_Brief_
Give an exact copy of the lines from the beginning of the listing below to the "(reImL (m := m) δ' hre him).toLinearMap" line, inclusive.

_Excerpted records_
/-- `Res_{ℂ/ℝ} G = reIm ∘ G ∘ reIm⁻¹` as real-linear maps. [folklore] -/
private theorem resEnd_complex_eq_conj (δ' : ℂ) (hre : δ'.re = 0) (him : δ'.im ≠ 0) (G : Matrix m m ℂ) :
    ((isQuadraticCoordinates_complex δ' hre him).resEnd m G : ((m → ℝ) × (m → ℝ)) →ₗ[ℝ] ((m → ℝ) × (m → ℝ))) =
      (reImL (m := m) δ' hre him).toLinearMap ∘ₗ
        ((Matrix.toLin' G).restrictScalars ℝ) ∘ₗ (reImL (m := m) δ' hre him).symm.toLinearMap := by
  apply LinearMap.ext
  intro q
  obtain ⟨x, rfl⟩ := (reImL (m := m) δ' hre him).surjective q
  rw [LinearMap.comp_apply, LinearMap.comp_apply, LinearEquiv.coe_toLinearMap, LinearEquiv.coe_toLinearMap,
    LinearEquiv.symm_apply_apply, reImL_apply, (isQuadraticCoordinates_complex δ' hre him).resEnd_reIm,
    LinearMap.restrictScalars_apply, Matrix.toLin'_apply, reImL_apply]

/-- **`det_ℝ (Res_{ℂ/ℝ} G) = |det_ℂ G|²`** for the restriction of scalars of `UnitaryGroupSymplecticEmbedding` in
complex coordinates (Mathlib `LinearMap.det_restrictScalars`, `Algebra.norm_complex_apply`): the archimedean case of
`|x(m(a))| = |det a|` on the Siegel Levi. [cite: Kudla1994, §3] [cite: HarrisKudlaSweet1996, §1 (1.15)] -/
theorem det_resEnd_complex (δ' : ℂ) (hre : δ'.re = 0) (him : δ'.im ≠ 0) (G : Matrix m m ℂ) :
    LinearMap.det ((isQuadraticCoordinates_complex δ' hre him).resEnd m G) = Complex.normSq G.det := by
  rw [resEnd_complex_eq_conj, LinearMap.det_conj, LinearMap.det_restrictScalars, LinearMap.det_toLin',
    Algebra.norm_complex_apply]
import Literature.NumberTheory.LFunctions.FeketePolyaKernelCertificatesBlockWrappers
import HarnessLib

/-!
# No real zero for real primitive characters of conductor `43468 ≤ q ≤ 43554`: the Fekete–Pólya rows, in the kernel

Topic `Literature/NumberTheory/LFunctions`; namespace `Literature.NumberTheory.LFunctions`. THEOREMS only (no
definition, no named fact, no `sorry`; standard axioms): one PUBLIC theorem **`noRealZero{Odd,Even}_fp_<q>`** per
fundamental discriminant `D`, `|D| = q ∈ [43468, 43554]`, that admits a Fekete–Pólya witness (here: along an induced modulus `q·w` with `40 < w ≤ 100` or `q·w > 4·10⁵`, found by the extended scan of the rows the base scan `w ≤ 40, q·w ≤ 4·10⁵` had left to the companion lane) — for every primitive
quadratic `χ` mod `q` of the parity of `D` and every `σ ∈ (0, 1)`, `L(σ, χ) ≠ 0` (statement shape of the
`interval_cases` bullets of the `NoRealZero{Odd,Even}…` range files, so a range assembly cites them by name).
Cell `parity-realchar`, kernel floor of the wide column (TARGET §2 row 19), Fekete–Pólya lane (seat prover-2).

Method (engine v4): `FeketePolyaKernelCertificatesBlock{,Wrappers}.lean` — the iterated partial sums of order
`K` of the induced character `χ↑(q·w)` are non-negative over one period, decided in the kernel BLOCKWISE on packed
base-`2^b` digits (`blockCert b B K (q·w) (tabs… b ps q w)`: sign tables of the character from the
quadratic-residue bitsets of the prime factors of the conductor — the factor list is part of each certificate,
primality by `norm_num` — prefix sums by one big-integer multiplication per order and block, sign test by one
AND), hence `ℜL(σ, χ↑(q·w)) > 0` (Fekete–Pólya 1912 / MV §11.2.1 Exercise 7) and `L(σ, χ) ≠ 0` (positive Euler
factors, Exercise 8).  Witnesses `(w, K)` = the cheapest in the exact integer scan of this seat
(`HOME/parity-realchar-prover-2/fp-witnesses-*.tsv`; no kit); the digit width `b` is two bits above the size of
the running-sum bound recorded by the scan.  2 characters in this file (est. 75 kernel-s).
Only the rows of this range RESCUED by the extended scan appear in this file (the base-scan rows are in the
`NoRealZeroFeketePolyaX…` files; the rest stays with the truncation certificates of the companion lane).

## References

* H. L. Montgomery, R. C. Vaughan, *Multiplicative Number Theory I*, CUP 2007, §9.3 Thm 9.13, §11.2.1
  Exercises 7–8. [MontgomeryVaughan2007]
* M. Fekete, G. Pólya, *Über ein Problem von Laguerre*, Rend. Circ. Mat. Palermo 34 (1912) 89–120. [FeketePolya1912]
-/

namespace Literature.NumberTheory.LFunctions

open FeketePolyaKernel

set_option maxHeartbeats 400000 in
/-- `D = 43468`: the even character `χ₋₄·(·/10867)` of conductor `43468` (`10867`: prime) — Fekete–Pólya witness of order `7` along the induced modulus `43468·19 = 825892`, block certificate (digits of `116` bits, splitting depth `12`); est. `32.1` kernel-s. [cite: MontgomeryVaughan2007, §11.2.1 Exercises 7 (g), 8] -/
theorem noRealZeroEven_fp_43468 :
    ∀ χ : DirichletCharacter ℂ 43468, χ.IsQuadratic → χ.IsPrimitive → χ.Even →
      ∀ σ : ℝ, 0 < σ → σ < 1 → χ.LFunction σ ≠ 0 :=
  good_even_of_four_blk [10867] (by norm_num) (by decide) (by decide) 19 7 116 12 (by decide) (by decide) (by decide)
    (Or.inr (by decide +kernel))

set_option maxHeartbeats 400000 in
/-- `D = 43517`: the even character `(·/43517)` of conductor `43517` (`43517`: prime) — Fekete–Pólya witness of order `6` along the induced modulus `43517·30 = 1305510`, block certificate (digits of `103` bits, splitting depth `13`); est. `43.1` kernel-s. [cite: MontgomeryVaughan2007, §11.2.1 Exercises 7 (g), 8] -/
theorem noRealZeroEven_fp_43517 :
    ∀ χ : DirichletCharacter ℂ 43517, χ.IsQuadratic → χ.IsPrimitive → χ.Even →
      ∀ σ : ℝ, 0 < σ → σ < 1 → χ.LFunction σ ≠ 0 :=
  good_even_of_odd_blk [43517] (by norm_num) (by decide) (by decide) 30 6 103 13 (by decide) (by decide) (by decide)
    (Or.inr (by decide +kernel))

end Literature.NumberTheory.LFunctions
/-- **T-FIRST-PROGRESS from THE REGISTERED RESIDUAL STUB TEXT `GeFourReachExit p`** (parent skeleton v13 `stub_elnat_ge_four_reachExit`) on its band:
`4 ≤ n`, `H` not regular. The disprover's entry point of record for kill test #50 / K5-BMY. [folklore] -/
theorem firstProgressTouch_of_geFourReachExit {p : ℕ} (hG : GeFourReachExit p) (hp : p.Prime) {k : Type} [Field k] [CharP k p] [IsAlgClosed k]
    {n : ℕ} {H : AlgebraicGeometry.Scheme.{0}} {ι : H ⟶ (Literature.AlgebraicGeometry.Motives.projectiveSpace n k).left}
    (hι : AlgebraicGeometry.IsClosedImmersion ι) (hH : AlgebraicGeometry.IsIntegral H)
    (hloc : ∀ y : (Literature.AlgebraicGeometry.Motives.projectiveSpace n k).left, ∃ U : (Literature.AlgebraicGeometry.Motives.projectiveSpace n k).left.affineOpens, y ∈ (U : (Literature.AlgebraicGeometry.Motives.projectiveSpace n k).left.Opens) ∧ (ι.ker.ideal U).IsPrincipal)
    (hn : 4 ≤ n) (hHreg : ¬ Literature.AlgebraicGeometry.Resolution.Scheme.IsRegular H)
    (h : H) (hreg : ¬ IsRegularLocalRing (H.presheaf.stalk h)) :
    ∃ (O : Type) (_ : CommRing O) (_ : IsDomain O) (_ : IsDiscreteValuationRing O) (_ : CharZero O) (π : O →+* k), Function.Surjective π ∧ (letI := MvPolynomial.gradedAlgebra (σ := Fin (n + 1)) (R := O); letI := MvPolynomial.gradedAlgebra (σ := Fin (n + 1)) (R := k); ∀ (φ : MvPolynomial.homogeneousSubmodule (Fin (n + 1)) O →+*ᵍ MvPolynomial.homogeneousSubmodule (Fin (n + 1)) k) (hφ' : HomogeneousIdeal.irrelevant (MvPolynomial.homogeneousSubmodule (Fin (n + 1)) k) ≤ (HomogeneousIdeal.irrelevant (MvPolynomial.homogeneousSubmodule (Fin (n + 1)) O)).map φ), (∀ s, φ s = MvPolynomial.map π s) → ∀ Y : Set (AlgebraicGeometry.Proj (MvPolynomial.homogeneousSubmodule (Fin (n + 1)) O)), Y = Set.range (CategoryTheory.CategoryStruct.comp ι (AlgebraicGeometry.Proj.map φ hφ') : H ⟶ (AlgebraicGeometry.Proj (MvPolynomial.homogeneousSubmodule (Fin (n + 1)) O))) → ∃ w₀ : ↥(AlgebraicGeometry.Scheme.IdealSheafData.vanishingIdeal (⟨closure Y, isClosed_closure⟩ : TopologicalSpace.Closeds (AlgebraicGeometry.Proj (MvPolynomial.homogeneousSubmodule (Fin (n + 1)) O)))).subscheme, (AlgebraicGeometry.Scheme.IdealSheafData.vanishingIdeal (⟨closure Y, isClosed_closure⟩ : TopologicalSpace.Closeds (AlgebraicGeometry.Proj (MvPolynomial.homogeneousSubmodule (Fin (n + 1)) O)))).subschemeι w₀ = ((CategoryTheory.CategoryStruct.comp ι (AlgebraicGeometry.Proj.map φ hφ') : H ⟶ (AlgebraicGeometry.Proj (MvPolynomial.homogeneousSubmodule (Fin (n + 1)) O))) h) ∧
      ¬ IsRegularLocalRing ((AlgebraicGeometry.Scheme.IdealSheafData.vanishingIdeal (⟨closure Y, isClosed_closure⟩ : TopologicalSpace.Closeds (AlgebraicGeometry.Proj (MvPolynomial.homogeneousSubmodule (Fin (n + 1)) O)))).subscheme.presheaf.stalk w₀) ∧
      ∃ (X₁ : AlgebraicGeometry.Scheme.{0}) (σ₁ : X₁ ⟶ (AlgebraicGeometry.Proj (MvPolynomial.homogeneousSubmodule (Fin (n + 1)) O))) (Y₁ : Set X₁), (∀ Q : (∀ X' : AlgebraicGeometry.Scheme.{0}, (X' ⟶ (AlgebraicGeometry.Proj (MvPolynomial.homogeneousSubmodule (Fin (n + 1)) O))) → Set X' → Prop), Q (AlgebraicGeometry.Proj (MvPolynomial.homogeneousSubmodule (Fin (n + 1)) O)) (CategoryTheory.CategoryStruct.id _) Y → (∀ (X' X'' : AlgebraicGeometry.Scheme.{0}) (σ' : X' ⟶ (AlgebraicGeometry.Proj (MvPolynomial.homogeneousSubmodule (Fin (n + 1)) O))) (Y' : Set X') (C : X'.IdealSheafData) (τ : X'' ⟶ X'), Q X' σ' Y' → Literature.AlgebraicGeometry.Resolution.IsBlowup τ C → Literature.AlgebraicGeometry.Resolution.Scheme.IsRegular C.subscheme → AlgebraicGeometry.Flat (CategoryTheory.CategoryStruct.comp C.subschemeι (CategoryTheory.CategoryStruct.comp σ' (CategoryTheory.CategoryStruct.comp (AlgebraicGeometry.Proj.toSpecZero (MvPolynomial.homogeneousSubmodule (Fin (n + 1)) O)) (AlgebraicGeometry.Spec.map (CommRingCat.ofHom (algebraMap O (MvPolynomial.homogeneousSubmodule (Fin (n + 1)) O 0))))))) → σ' '' (C.support : Set X') ⊆ {x | ¬ IsGenericPoint x Y} → (C.support : Set X') ∩ (CategoryTheory.CategoryStruct.comp σ' (CategoryTheory.CategoryStruct.comp (AlgebraicGeometry.Proj.toSpecZero (MvPolynomial.homogeneousSubmodule (Fin (n + 1)) O)) (AlgebraicGeometry.Spec.map (CommRingCat.ofHom (algebraMap O (MvPolynomial.homogeneousSubmodule (Fin (n + 1)) O 0)))))) ⁻¹' {IsLocalRing.closedPoint O} ⊆ Y' → Q X'' (CategoryTheory.CategoryStruct.comp τ σ') (closure (τ ⁻¹' (Y' \ (C.support : Set X'))))) → Q X₁ σ₁ Y₁) ∧
      IsIrreducible (closure Y₁) ∧
      ∃ (w₁ : ↥(AlgebraicGeometry.Scheme.IdealSheafData.vanishingIdeal (⟨closure Y₁, isClosed_closure⟩ : TopologicalSpace.Closeds X₁)).subscheme) (C : X₁.IdealSheafData) (X₂ : AlgebraicGeometry.Scheme.{0}) (τ : X₂ ⟶ X₁),
        σ₁ ((AlgebraicGeometry.Scheme.IdealSheafData.vanishingIdeal (⟨closure Y₁, isClosed_closure⟩ : TopologicalSpace.Closeds X₁)).subschemeι w₁) = ((CategoryTheory.CategoryStruct.comp ι (AlgebraicGeometry.Proj.map φ hφ') : H ⟶ (AlgebraicGeometry.Proj (MvPolynomial.homogeneousSubmodule (Fin (n + 1)) O))) h) ∧
        (∀ w' : ↥(AlgebraicGeometry.Scheme.IdealSheafData.vanishingIdeal (⟨closure Y₁, isClosed_closure⟩ : TopologicalSpace.Closeds X₁)).subscheme, σ₁ ((AlgebraicGeometry.Scheme.IdealSheafData.vanishingIdeal (⟨closure Y₁, isClosed_closure⟩ : TopologicalSpace.Closeds X₁)).subschemeι w') = ((CategoryTheory.CategoryStruct.comp ι (AlgebraicGeometry.Proj.map φ hφ') : H ⟶ (AlgebraicGeometry.Proj (MvPolynomial.homogeneousSubmodule (Fin (n + 1)) O))) h) → w' = w₁) ∧
        Nonempty ((AlgebraicGeometry.Scheme.IdealSheafData.vanishingIdeal (⟨closure Y, isClosed_closure⟩ : TopologicalSpace.Closeds (AlgebraicGeometry.Proj (MvPolynomial.homogeneousSubmodule (Fin (n + 1)) O)))).subscheme.presheaf.stalk w₀ ≃+* (AlgebraicGeometry.Scheme.IdealSheafData.vanishingIdeal (⟨closure Y₁, isClosed_closure⟩ : TopologicalSpace.Closeds X₁)).subscheme.presheaf.stalk w₁) ∧
        Literature.AlgebraicGeometry.Resolution.IsBlowup τ C ∧ Literature.AlgebraicGeometry.Resolution.Scheme.IsRegular C.subscheme ∧
        AlgebraicGeometry.Flat (CategoryTheory.CategoryStruct.comp C.subschemeι (CategoryTheory.CategoryStruct.comp σ₁ (CategoryTheory.CategoryStruct.comp (AlgebraicGeometry.Proj.toSpecZero (MvPolynomial.homogeneousSubmodule (Fin (n + 1)) O)) (AlgebraicGeometry.Spec.map (CommRingCat.ofHom (algebraMap O (MvPolynomial.homogeneousSubmodule (Fin (n + 1)) O 0))))))) ∧
        σ₁ '' (C.support : Set X₁) ⊆ {x | ¬ IsGenericPoint x Y} ∧
        (C.support : Set X₁) ∩ (CategoryTheory.CategoryStruct.comp σ₁ (CategoryTheory.CategoryStruct.comp (AlgebraicGeometry.Proj.toSpecZero (MvPolynomial.homogeneousSubmodule (Fin (n + 1)) O)) (AlgebraicGeometry.Spec.map (CommRingCat.ofHom (algebraMap O (MvPolynomial.homogeneousSubmodule (Fin (n + 1)) O 0)))))) ⁻¹' {IsLocalRing.closedPoint O} ⊆ Y₁ ∧
        (AlgebraicGeometry.Scheme.IdealSheafData.vanishingIdeal (⟨closure Y₁, isClosed_closure⟩ : TopologicalSpace.Closeds X₁)).subschemeι w₁ ∈ (C.support : Set X₁) ∧ ¬ closure Y₁ ⊆ (C.support : Set X₁) ∧
        ¬ (stalkIdeal (C.comap (AlgebraicGeometry.Scheme.IdealSheafData.vanishingIdeal (⟨closure Y₁, isClosed_closure⟩ : TopologicalSpace.Closeds X₁)).subschemeι) w₁).IsPrincipal) :=
  firstProgressTouch_of_reachExitAt hp (hG hp k n H ι hι hH hloc hn hHreg) hι hH hloc h hreg

end Summit.ResolutionOfSingularities.ResolutionOfSingularities.Cruxes.EquisingularLiftNat.Sections

end
import Summits.RiemannHypothesis.RiemannHypothesis.Theorems.WeilFormatCDataO103MFrontData
import Summits.RiemannHypothesis.RiemannHypothesis.Theorems.S2FormatCE0
import Literature.NumberTheory.LFunctions.YoshidaWindowGramTailMSSines
import Literature.NumberTheory.LFunctions.YoshidaWindowGramMiddleJBox
import Literature.NumberTheory.LFunctions.YoshidaWindowGramTailJFactoredScaled
import Literature.NumberTheory.LFunctions.YoshidaWindowGramTailMSFactored
import Literature.NumberTheory.LFunctions.YoshidaWindowGramTailJDiagTight
import Summits.RiemannHypothesis.RiemannHypothesis.Theorems.FormatCPsdBands
import Summits.RiemannHypothesis.RiemannHypothesis.Theorems.WeilFormatCDiagShift
import Summits.RiemannHypothesis.RiemannHypothesis.Theorems.FormatCPsdSymmBands
import HarnessLib

/-!
# Format C kernel rung `O103M` (a = 103/100, column-band layout): odd sector: Schur rows 245…246 (lower triangle) of `M − U₁ − U₂` enclosed by `DS` within `rho`·2^-310 (kernel certificates)

Window `a = 103/100`; prime powers in the window: 2, 3, 2^2, 5, 7; prime constant A = 2148/1000 (`WeilFormatC.primeCoeff_form_ge_cells_v2`); evaluator parameters S = 2^320, Kpi 160, Kser 190, kred 8, Kexp 55, J 150; full table modes < 257; light column table modes < 2051; units 2^-310 (Schur entries), 2^-154 (column digits, width 157), 2^-148 (tail-factor digits, width 151), 2^-64 (reciprocal weights), 2^-40 (tail base); order-J tail J = 4, θ = 1/2048, η = 1/10 | 4/1.
Design row: sr-gb-rung-b B g21 hp odd λ-run (parity cell 14 L-side): a = 103/100, A = 2148/1000 (cells_v2), μ = 2^-95, odd 256/512/2048, kit precision S 2^320 / c 310 / Kpi 160 / Kser 190 / Kexp 55 / J 150 (A g23 hp levers), MS tail; see HOME(B)/CELL14-LSIDE-B-g21.md. Generated by sr-gb-rung-a prover A g22 with rh-explicit-weil-2 gen7's generator extended for the odd λ-run (--sector odd --mu-log2; HOME(A)/code-g22/gen7/gramgen7.py sha16 b21c14hp103m0001) from `#eval` of the tree's `Encl` functions; every datum is re-verified by the kernel in the theorem files (`decide +kernel`). Helper data of the rh-explicit Weil-positivity programme (format C, K-CELL-2), RH-free. [cite: Yoshida1992HermitianForms, §5 (5.15)-(5.16) p. 301; §7 pp. 305–312]
-/

set_option linter.dupNamespace false
set_option exponentiation.threshold 1024
set_option maxRecDepth 200000

namespace Summit.RiemannHypothesis.RiemannHypothesis.Theorems.WeilFormatCData.O103MCBOdd
open Literature.NumberTheory.LFunctions Literature.NumberTheory.LFunctions.Yoshida1992 Encl Literature.Analysis.ValidatedNumerics.NumericsMP
open Summit.RiemannHypothesis.RiemannHypothesis.Theorems.WeilFormatCData.O103M

/-- kernel: Schur rows `[245, 247)` (columns `j ≤ i`). -/
theorem tS245 : checkSchurBandG (2 ^ 320) 310 O103MCBOdd.rho O103M.C O103M.tab true 256 (subBoxCB (2 ^ 320) 157 256 154 64 O103MCBOdd.ρc O103MCBOdd.XP O103MCBOdd.Pd O103MCBOdd.v O103MCBOdd.V 151 8 148 148 O103MCBOdd.ρφ O103MCBOdd.ρψ O103MCBOdd.ΦP O103MCBOdd.ΨP O103MCBOdd.Pφ O103MCBOdd.Pψ (fun i ↦ (dMidOBox (2 ^ 320) O103M.C O103M.F (tget O103M.tab (i + 1)) 1 1024 256 4 O103M.momO i).add (dgJoBoxT (2 ^ 320) O103M.C O103M.F (tget O103M.tab (i + 1)) 40 1721973236018 256 2048 4 1 2048 i))) O103MCBOdd.DS true 245 2 = true := by
  decide +kernel

end Summit.RiemannHypothesis.RiemannHypothesis.Theorems.WeilFormatCData.O103MCBOdd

_Completed task_
/-- `Res_{ℂ/ℝ} G = reIm ∘ G ∘ reIm⁻¹` as real-linear maps. [folklore] -/
private theorem resEnd_complex_eq_conj (δ' : ℂ) (hre : δ'.re = 0) (him : δ'.im ≠ 0) (G : Matrix m m ℂ) :
    ((isQuadraticCoordinates_complex δ' hre him).resEnd m G : ((m → ℝ) × (m → ℝ)) →ₗ[ℝ] ((m → ℝ) × (m → ℝ))) =
      (reImL (m := m) δ' hre him).toLinearMap ∘ₗ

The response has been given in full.